Required work:
Write out once more the lines running from the top of the entries below to the line with "(apolarity) in degree", both ends included.

□ □ □ □

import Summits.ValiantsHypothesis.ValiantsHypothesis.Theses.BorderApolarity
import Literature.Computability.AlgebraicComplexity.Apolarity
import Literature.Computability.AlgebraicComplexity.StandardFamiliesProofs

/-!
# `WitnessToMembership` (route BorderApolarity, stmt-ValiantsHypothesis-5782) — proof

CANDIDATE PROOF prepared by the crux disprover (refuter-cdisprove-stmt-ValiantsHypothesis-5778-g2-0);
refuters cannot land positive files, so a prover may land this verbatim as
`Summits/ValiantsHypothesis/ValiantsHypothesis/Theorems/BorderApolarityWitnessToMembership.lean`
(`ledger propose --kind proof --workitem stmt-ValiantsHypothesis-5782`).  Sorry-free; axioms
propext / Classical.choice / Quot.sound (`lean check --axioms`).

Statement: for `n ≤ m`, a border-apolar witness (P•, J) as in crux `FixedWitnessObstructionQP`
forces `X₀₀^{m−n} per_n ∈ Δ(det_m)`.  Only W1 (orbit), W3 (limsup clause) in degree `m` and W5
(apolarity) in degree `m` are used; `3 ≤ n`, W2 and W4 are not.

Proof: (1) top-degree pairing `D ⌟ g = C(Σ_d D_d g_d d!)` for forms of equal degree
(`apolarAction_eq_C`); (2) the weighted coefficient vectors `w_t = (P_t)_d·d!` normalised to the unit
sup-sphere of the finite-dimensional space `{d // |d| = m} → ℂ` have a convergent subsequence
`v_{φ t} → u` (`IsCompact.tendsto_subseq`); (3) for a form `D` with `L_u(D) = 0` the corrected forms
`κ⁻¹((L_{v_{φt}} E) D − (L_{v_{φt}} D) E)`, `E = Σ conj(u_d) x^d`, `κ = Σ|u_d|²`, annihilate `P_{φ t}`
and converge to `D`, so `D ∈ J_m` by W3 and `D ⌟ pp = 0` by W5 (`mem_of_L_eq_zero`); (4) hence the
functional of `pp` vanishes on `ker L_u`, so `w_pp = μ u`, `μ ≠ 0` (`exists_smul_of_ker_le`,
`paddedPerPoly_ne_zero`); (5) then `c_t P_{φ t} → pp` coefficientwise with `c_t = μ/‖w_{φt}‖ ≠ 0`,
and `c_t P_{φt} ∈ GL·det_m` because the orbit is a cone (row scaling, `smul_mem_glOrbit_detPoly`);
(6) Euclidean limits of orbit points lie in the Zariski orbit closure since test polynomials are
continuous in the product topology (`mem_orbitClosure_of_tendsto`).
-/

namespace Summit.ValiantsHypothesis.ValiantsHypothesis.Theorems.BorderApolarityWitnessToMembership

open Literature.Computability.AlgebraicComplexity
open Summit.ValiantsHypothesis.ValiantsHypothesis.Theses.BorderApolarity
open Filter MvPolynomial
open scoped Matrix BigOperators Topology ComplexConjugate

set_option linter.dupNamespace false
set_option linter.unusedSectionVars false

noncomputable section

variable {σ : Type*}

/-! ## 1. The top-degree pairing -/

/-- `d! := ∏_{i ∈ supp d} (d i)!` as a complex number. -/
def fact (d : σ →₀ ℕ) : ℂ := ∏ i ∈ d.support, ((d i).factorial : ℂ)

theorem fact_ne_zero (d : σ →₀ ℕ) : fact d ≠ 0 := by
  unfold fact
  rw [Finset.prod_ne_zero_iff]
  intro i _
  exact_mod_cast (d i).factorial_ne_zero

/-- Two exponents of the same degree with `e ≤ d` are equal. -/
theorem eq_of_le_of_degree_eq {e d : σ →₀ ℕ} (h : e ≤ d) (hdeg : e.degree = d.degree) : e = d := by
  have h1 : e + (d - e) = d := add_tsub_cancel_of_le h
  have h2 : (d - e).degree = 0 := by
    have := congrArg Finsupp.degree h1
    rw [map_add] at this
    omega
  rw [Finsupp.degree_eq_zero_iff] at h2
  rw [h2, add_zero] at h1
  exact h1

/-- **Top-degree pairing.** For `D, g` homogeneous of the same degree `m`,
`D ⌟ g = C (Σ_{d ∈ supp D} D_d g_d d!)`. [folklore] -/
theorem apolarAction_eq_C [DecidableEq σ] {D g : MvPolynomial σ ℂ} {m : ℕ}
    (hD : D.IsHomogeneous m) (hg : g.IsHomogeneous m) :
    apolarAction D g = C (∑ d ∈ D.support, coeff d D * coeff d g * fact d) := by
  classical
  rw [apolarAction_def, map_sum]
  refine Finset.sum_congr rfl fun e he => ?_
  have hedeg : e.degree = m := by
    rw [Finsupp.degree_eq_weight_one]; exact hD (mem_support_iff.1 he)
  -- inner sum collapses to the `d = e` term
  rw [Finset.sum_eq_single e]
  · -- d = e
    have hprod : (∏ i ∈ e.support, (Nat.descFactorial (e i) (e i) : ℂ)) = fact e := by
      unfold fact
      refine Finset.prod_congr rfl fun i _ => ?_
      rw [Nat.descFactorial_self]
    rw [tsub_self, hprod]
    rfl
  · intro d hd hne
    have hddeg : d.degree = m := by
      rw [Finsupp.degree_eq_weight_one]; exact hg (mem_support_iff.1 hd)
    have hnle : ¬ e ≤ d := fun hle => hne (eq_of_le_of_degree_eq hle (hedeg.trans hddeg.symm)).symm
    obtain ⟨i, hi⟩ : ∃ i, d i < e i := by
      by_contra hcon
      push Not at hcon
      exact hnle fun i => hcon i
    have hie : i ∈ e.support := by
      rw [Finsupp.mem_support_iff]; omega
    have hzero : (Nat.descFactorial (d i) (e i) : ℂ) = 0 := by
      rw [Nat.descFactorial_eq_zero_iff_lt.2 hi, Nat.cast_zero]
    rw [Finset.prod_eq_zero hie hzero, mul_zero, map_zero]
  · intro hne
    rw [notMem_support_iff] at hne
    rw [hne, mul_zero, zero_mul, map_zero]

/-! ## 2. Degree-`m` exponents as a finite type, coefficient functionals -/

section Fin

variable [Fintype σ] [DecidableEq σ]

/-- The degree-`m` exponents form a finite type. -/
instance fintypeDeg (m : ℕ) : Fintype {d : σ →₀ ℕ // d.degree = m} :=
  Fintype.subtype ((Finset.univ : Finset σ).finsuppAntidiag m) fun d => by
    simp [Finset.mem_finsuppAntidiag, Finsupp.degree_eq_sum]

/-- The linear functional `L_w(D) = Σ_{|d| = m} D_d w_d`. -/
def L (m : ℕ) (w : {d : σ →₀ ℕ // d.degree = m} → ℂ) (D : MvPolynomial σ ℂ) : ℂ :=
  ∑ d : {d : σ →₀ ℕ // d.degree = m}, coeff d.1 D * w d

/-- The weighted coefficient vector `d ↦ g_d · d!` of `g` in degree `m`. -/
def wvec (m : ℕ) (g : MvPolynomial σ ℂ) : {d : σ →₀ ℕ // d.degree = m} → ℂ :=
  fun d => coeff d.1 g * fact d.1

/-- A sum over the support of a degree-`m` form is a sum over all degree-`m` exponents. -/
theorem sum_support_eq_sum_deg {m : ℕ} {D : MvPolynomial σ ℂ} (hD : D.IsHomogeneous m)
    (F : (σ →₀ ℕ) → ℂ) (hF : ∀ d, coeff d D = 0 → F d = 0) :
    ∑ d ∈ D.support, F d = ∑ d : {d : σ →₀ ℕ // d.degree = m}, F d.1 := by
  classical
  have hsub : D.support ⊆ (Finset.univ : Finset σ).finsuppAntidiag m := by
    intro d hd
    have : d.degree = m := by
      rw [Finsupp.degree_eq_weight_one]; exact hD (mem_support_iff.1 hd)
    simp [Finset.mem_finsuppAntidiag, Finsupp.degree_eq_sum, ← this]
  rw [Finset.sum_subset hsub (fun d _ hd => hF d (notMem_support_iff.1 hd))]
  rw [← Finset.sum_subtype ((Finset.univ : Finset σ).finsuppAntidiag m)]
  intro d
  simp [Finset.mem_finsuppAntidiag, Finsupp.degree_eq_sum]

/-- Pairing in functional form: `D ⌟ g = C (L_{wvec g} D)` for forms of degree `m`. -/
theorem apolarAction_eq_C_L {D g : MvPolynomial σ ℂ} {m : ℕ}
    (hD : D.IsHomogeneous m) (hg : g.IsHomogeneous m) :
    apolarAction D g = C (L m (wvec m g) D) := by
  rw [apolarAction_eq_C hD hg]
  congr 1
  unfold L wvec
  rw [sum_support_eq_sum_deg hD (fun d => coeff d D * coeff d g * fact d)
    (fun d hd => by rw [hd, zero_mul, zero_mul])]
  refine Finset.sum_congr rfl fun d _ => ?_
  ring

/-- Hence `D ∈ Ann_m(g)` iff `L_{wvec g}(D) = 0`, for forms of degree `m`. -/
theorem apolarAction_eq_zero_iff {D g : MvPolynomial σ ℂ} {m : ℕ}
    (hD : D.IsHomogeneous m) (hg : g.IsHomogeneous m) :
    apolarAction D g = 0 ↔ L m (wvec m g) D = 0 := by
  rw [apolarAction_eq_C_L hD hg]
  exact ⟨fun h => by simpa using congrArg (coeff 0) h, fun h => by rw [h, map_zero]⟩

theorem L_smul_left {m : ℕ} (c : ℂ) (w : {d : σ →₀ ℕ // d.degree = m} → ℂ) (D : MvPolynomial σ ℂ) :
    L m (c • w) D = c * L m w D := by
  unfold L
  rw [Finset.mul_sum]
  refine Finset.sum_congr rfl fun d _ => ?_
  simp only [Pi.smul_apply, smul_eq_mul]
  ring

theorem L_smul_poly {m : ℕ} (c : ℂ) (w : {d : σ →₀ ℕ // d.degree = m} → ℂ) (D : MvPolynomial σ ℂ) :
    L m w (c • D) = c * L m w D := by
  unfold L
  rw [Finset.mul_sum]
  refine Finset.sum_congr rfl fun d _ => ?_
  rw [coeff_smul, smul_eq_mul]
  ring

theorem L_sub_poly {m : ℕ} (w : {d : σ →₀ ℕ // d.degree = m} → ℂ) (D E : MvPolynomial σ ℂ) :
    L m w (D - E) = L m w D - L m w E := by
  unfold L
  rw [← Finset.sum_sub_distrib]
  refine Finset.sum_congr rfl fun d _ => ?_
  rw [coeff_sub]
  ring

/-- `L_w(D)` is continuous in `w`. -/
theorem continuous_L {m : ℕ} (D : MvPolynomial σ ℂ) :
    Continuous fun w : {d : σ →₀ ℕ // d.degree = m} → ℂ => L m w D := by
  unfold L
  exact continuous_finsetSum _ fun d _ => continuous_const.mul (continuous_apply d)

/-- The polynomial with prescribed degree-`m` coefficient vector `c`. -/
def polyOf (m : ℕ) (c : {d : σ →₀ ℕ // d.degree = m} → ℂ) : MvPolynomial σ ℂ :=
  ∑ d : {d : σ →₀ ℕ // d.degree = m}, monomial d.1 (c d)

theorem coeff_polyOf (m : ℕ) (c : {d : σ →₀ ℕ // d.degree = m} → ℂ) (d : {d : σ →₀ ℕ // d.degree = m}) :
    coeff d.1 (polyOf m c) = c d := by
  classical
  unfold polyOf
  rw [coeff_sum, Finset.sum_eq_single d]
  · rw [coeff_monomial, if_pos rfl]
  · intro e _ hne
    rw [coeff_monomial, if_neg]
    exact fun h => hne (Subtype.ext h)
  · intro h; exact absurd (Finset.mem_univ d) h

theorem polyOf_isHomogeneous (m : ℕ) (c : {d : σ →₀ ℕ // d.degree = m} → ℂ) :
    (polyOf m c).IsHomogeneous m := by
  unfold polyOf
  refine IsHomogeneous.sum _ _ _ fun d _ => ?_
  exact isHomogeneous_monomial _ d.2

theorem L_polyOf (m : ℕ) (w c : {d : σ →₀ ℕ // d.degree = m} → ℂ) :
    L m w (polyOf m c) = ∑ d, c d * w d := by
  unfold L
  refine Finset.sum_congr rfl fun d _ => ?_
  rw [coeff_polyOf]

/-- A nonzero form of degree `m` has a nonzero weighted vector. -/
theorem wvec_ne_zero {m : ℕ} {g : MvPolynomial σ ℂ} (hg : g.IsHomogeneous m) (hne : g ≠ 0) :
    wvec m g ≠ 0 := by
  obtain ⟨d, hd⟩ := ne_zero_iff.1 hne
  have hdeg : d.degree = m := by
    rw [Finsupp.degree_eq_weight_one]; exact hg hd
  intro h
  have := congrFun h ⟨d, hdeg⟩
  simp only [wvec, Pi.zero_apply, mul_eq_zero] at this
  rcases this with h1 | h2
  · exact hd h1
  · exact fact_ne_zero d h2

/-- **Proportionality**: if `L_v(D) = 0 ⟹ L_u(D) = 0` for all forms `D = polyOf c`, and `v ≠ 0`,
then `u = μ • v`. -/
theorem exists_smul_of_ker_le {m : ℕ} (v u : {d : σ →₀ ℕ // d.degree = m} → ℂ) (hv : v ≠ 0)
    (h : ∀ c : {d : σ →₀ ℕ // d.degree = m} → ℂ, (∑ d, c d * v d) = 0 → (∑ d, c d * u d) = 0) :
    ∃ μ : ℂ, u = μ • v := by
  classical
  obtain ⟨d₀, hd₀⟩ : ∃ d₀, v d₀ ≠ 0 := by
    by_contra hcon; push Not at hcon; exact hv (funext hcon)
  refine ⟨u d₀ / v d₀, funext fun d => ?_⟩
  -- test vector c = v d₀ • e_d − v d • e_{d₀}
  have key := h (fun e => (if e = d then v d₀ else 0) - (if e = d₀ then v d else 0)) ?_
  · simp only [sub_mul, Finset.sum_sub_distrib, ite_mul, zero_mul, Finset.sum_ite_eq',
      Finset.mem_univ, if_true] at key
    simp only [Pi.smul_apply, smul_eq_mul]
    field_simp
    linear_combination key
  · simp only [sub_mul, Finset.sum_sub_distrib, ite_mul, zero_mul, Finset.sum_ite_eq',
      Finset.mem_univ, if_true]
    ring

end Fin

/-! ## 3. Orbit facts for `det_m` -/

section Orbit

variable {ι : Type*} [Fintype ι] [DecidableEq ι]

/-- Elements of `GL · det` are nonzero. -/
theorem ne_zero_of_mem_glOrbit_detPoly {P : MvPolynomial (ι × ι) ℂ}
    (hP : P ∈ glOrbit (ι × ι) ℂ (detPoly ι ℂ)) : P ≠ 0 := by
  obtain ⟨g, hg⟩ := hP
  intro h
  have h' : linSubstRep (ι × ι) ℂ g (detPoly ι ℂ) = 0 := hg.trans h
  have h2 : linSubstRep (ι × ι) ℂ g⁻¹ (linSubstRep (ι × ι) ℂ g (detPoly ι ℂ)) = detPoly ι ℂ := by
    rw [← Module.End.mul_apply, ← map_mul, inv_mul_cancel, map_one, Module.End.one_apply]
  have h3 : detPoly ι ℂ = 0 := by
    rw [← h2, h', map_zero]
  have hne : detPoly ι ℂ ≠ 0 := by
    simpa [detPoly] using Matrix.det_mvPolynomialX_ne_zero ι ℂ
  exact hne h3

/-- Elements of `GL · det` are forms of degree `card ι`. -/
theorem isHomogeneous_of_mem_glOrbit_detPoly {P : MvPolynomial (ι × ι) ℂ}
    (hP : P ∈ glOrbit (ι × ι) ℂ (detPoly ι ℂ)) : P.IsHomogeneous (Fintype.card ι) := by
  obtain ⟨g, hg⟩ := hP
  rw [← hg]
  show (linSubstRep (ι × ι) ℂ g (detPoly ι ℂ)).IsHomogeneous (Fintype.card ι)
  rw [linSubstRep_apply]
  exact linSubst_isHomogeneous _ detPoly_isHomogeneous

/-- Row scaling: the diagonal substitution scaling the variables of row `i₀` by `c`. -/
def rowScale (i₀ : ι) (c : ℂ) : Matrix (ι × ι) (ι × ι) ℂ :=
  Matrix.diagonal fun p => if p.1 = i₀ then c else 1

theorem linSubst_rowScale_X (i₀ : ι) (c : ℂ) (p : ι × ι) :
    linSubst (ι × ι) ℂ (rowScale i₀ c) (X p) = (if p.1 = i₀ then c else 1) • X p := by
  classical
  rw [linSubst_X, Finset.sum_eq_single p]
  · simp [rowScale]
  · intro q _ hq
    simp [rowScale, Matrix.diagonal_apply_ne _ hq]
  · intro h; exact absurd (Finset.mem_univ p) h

□ □ □ □

Result below:
import Summits.ValiantsHypothesis.ValiantsHypothesis.Theses.BorderApolarity
import Literature.Computability.AlgebraicComplexity.Apolarity
import Literature.Computability.AlgebraicComplexity.StandardFamiliesProofs

/-!
# `WitnessToMembership` (route BorderApolarity, stmt-ValiantsHypothesis-5782) — proof

CANDIDATE PROOF prepared by the crux disprover (refuter-cdisprove-stmt-ValiantsHypothesis-5778-g2-0);
refuters cannot land positive files, so a prover may land this verbatim as
`Summits/ValiantsHypothesis/ValiantsHypothesis/Theorems/BorderApolarityWitnessToMembership.lean`
(`ledger propose --kind proof --workitem stmt-ValiantsHypothesis-5782`).  Sorry-free; axioms
propext / Classical.choice / Quot.sound (`lean check --axioms`).

Statement: for `n ≤ m`, a border-apolar witness (P•, J) as in crux `FixedWitnessObstructionQP`
forces `X₀₀^{m−n} per_n ∈ Δ(det_m)`.  Only W1 (orbit), W3 (limsup clause) in degree `m` and W5
(apolarity) in degree `m` are used; `3 ≤ n`, W2 and W4 are not.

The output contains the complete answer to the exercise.